╔══

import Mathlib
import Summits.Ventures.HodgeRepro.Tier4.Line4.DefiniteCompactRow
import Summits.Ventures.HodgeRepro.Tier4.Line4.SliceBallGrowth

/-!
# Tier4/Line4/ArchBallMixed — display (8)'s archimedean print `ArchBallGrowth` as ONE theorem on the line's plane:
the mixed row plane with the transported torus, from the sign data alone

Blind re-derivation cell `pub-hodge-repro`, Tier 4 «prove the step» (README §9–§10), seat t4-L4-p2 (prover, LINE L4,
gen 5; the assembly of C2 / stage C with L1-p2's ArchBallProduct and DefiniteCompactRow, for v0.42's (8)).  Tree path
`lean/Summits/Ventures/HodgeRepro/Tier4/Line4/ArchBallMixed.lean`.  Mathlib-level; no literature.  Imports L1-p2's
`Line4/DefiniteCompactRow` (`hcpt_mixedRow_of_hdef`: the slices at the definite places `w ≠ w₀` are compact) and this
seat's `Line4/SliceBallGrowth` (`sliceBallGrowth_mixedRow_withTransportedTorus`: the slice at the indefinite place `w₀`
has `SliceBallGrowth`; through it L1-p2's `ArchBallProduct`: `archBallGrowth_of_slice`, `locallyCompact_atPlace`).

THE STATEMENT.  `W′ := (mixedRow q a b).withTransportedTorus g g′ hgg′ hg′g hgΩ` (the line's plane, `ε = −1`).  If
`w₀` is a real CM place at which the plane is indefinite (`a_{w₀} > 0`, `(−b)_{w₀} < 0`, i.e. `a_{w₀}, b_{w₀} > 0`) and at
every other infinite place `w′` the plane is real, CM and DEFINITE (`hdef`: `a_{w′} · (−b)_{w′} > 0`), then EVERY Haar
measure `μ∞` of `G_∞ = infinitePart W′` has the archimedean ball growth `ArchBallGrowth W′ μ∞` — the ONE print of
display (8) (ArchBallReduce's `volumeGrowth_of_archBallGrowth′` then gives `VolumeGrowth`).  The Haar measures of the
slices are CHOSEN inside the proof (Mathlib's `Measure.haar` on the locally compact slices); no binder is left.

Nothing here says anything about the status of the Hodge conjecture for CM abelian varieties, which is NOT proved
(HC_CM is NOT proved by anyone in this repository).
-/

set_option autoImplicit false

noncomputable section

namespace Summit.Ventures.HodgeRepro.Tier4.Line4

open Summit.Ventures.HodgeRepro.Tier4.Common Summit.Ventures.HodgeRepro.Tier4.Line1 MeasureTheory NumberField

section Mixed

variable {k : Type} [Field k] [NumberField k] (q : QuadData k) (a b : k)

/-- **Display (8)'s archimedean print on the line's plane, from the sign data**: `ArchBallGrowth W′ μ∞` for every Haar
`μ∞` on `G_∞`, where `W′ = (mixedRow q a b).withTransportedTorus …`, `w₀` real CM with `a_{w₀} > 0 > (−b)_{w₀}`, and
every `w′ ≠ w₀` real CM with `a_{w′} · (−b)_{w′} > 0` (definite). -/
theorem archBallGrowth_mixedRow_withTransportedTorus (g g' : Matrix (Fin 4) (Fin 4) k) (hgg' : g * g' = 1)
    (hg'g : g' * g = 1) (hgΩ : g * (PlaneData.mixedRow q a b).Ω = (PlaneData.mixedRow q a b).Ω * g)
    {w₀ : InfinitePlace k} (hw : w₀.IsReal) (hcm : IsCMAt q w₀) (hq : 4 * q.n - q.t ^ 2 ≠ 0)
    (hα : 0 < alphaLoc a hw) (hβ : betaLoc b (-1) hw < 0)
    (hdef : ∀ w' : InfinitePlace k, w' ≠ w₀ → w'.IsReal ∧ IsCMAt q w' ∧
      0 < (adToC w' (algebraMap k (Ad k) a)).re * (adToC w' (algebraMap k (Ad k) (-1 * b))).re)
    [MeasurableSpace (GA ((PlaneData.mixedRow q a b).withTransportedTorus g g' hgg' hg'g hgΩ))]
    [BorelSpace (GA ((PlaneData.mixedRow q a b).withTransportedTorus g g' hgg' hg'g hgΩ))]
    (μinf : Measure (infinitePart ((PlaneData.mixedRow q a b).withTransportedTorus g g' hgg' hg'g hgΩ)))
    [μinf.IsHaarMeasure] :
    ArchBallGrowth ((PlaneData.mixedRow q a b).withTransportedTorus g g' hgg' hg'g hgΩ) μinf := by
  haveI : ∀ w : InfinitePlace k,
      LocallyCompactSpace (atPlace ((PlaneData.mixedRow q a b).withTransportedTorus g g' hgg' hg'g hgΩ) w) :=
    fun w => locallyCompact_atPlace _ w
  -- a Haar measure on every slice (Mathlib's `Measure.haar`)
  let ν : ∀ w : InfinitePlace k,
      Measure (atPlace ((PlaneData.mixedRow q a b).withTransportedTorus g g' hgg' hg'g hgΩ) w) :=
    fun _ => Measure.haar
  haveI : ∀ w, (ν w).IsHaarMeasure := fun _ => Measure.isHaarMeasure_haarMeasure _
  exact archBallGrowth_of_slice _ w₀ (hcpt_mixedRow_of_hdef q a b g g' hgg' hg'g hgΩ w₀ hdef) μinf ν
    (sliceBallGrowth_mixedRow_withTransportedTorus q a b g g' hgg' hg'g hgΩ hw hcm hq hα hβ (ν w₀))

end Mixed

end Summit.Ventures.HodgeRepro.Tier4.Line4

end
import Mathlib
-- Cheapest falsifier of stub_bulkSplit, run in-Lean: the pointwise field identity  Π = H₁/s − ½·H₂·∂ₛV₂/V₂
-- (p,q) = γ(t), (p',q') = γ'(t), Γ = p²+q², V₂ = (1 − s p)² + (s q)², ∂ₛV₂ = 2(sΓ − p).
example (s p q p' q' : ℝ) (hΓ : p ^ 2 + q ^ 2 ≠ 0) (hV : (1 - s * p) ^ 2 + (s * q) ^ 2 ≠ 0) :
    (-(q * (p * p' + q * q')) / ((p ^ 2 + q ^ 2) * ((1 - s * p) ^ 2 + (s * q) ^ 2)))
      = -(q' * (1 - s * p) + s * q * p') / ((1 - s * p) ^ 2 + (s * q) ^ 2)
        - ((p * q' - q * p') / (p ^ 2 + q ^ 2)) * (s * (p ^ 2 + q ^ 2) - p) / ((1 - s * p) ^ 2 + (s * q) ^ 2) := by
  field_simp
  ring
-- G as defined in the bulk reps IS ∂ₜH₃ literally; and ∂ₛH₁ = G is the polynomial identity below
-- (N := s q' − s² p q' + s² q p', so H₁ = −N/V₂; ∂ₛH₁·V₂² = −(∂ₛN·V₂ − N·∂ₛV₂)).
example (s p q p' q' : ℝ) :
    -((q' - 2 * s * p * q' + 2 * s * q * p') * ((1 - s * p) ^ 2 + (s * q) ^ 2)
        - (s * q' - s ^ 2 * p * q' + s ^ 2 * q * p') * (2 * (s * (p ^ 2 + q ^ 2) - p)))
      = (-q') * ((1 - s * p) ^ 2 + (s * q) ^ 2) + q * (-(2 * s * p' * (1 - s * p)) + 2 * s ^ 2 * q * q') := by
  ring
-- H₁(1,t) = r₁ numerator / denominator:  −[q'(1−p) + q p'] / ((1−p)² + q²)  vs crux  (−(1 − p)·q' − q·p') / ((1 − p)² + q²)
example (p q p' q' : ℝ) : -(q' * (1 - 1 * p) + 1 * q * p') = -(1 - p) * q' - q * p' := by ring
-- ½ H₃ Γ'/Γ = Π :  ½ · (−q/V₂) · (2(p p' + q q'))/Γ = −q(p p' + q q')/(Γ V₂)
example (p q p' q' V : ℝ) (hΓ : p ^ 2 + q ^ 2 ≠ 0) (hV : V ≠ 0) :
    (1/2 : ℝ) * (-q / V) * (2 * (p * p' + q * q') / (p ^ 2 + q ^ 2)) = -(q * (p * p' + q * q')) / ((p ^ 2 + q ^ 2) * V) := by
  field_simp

╚══

> [Exercise]:
Please show all lines from the entries that contain the word "μinf".

> [Written solution]:
    (μinf : Measure (infinitePart ((PlaneData.mixedRow q a b).withTransportedTorus g g' hgg' hg'g hgΩ)))
    [μinf.IsHaarMeasure] :
    ArchBallGrowth ((PlaneData.mixedRow q a b).withTransportedTorus g g' hgg' hg'g hgΩ) μinf := by
  exact archBallGrowth_of_slice _ w₀ (hcpt_mixedRow_of_hdef q a b g g' hgg' hg'g hgΩ w₀ hdef) μinf ν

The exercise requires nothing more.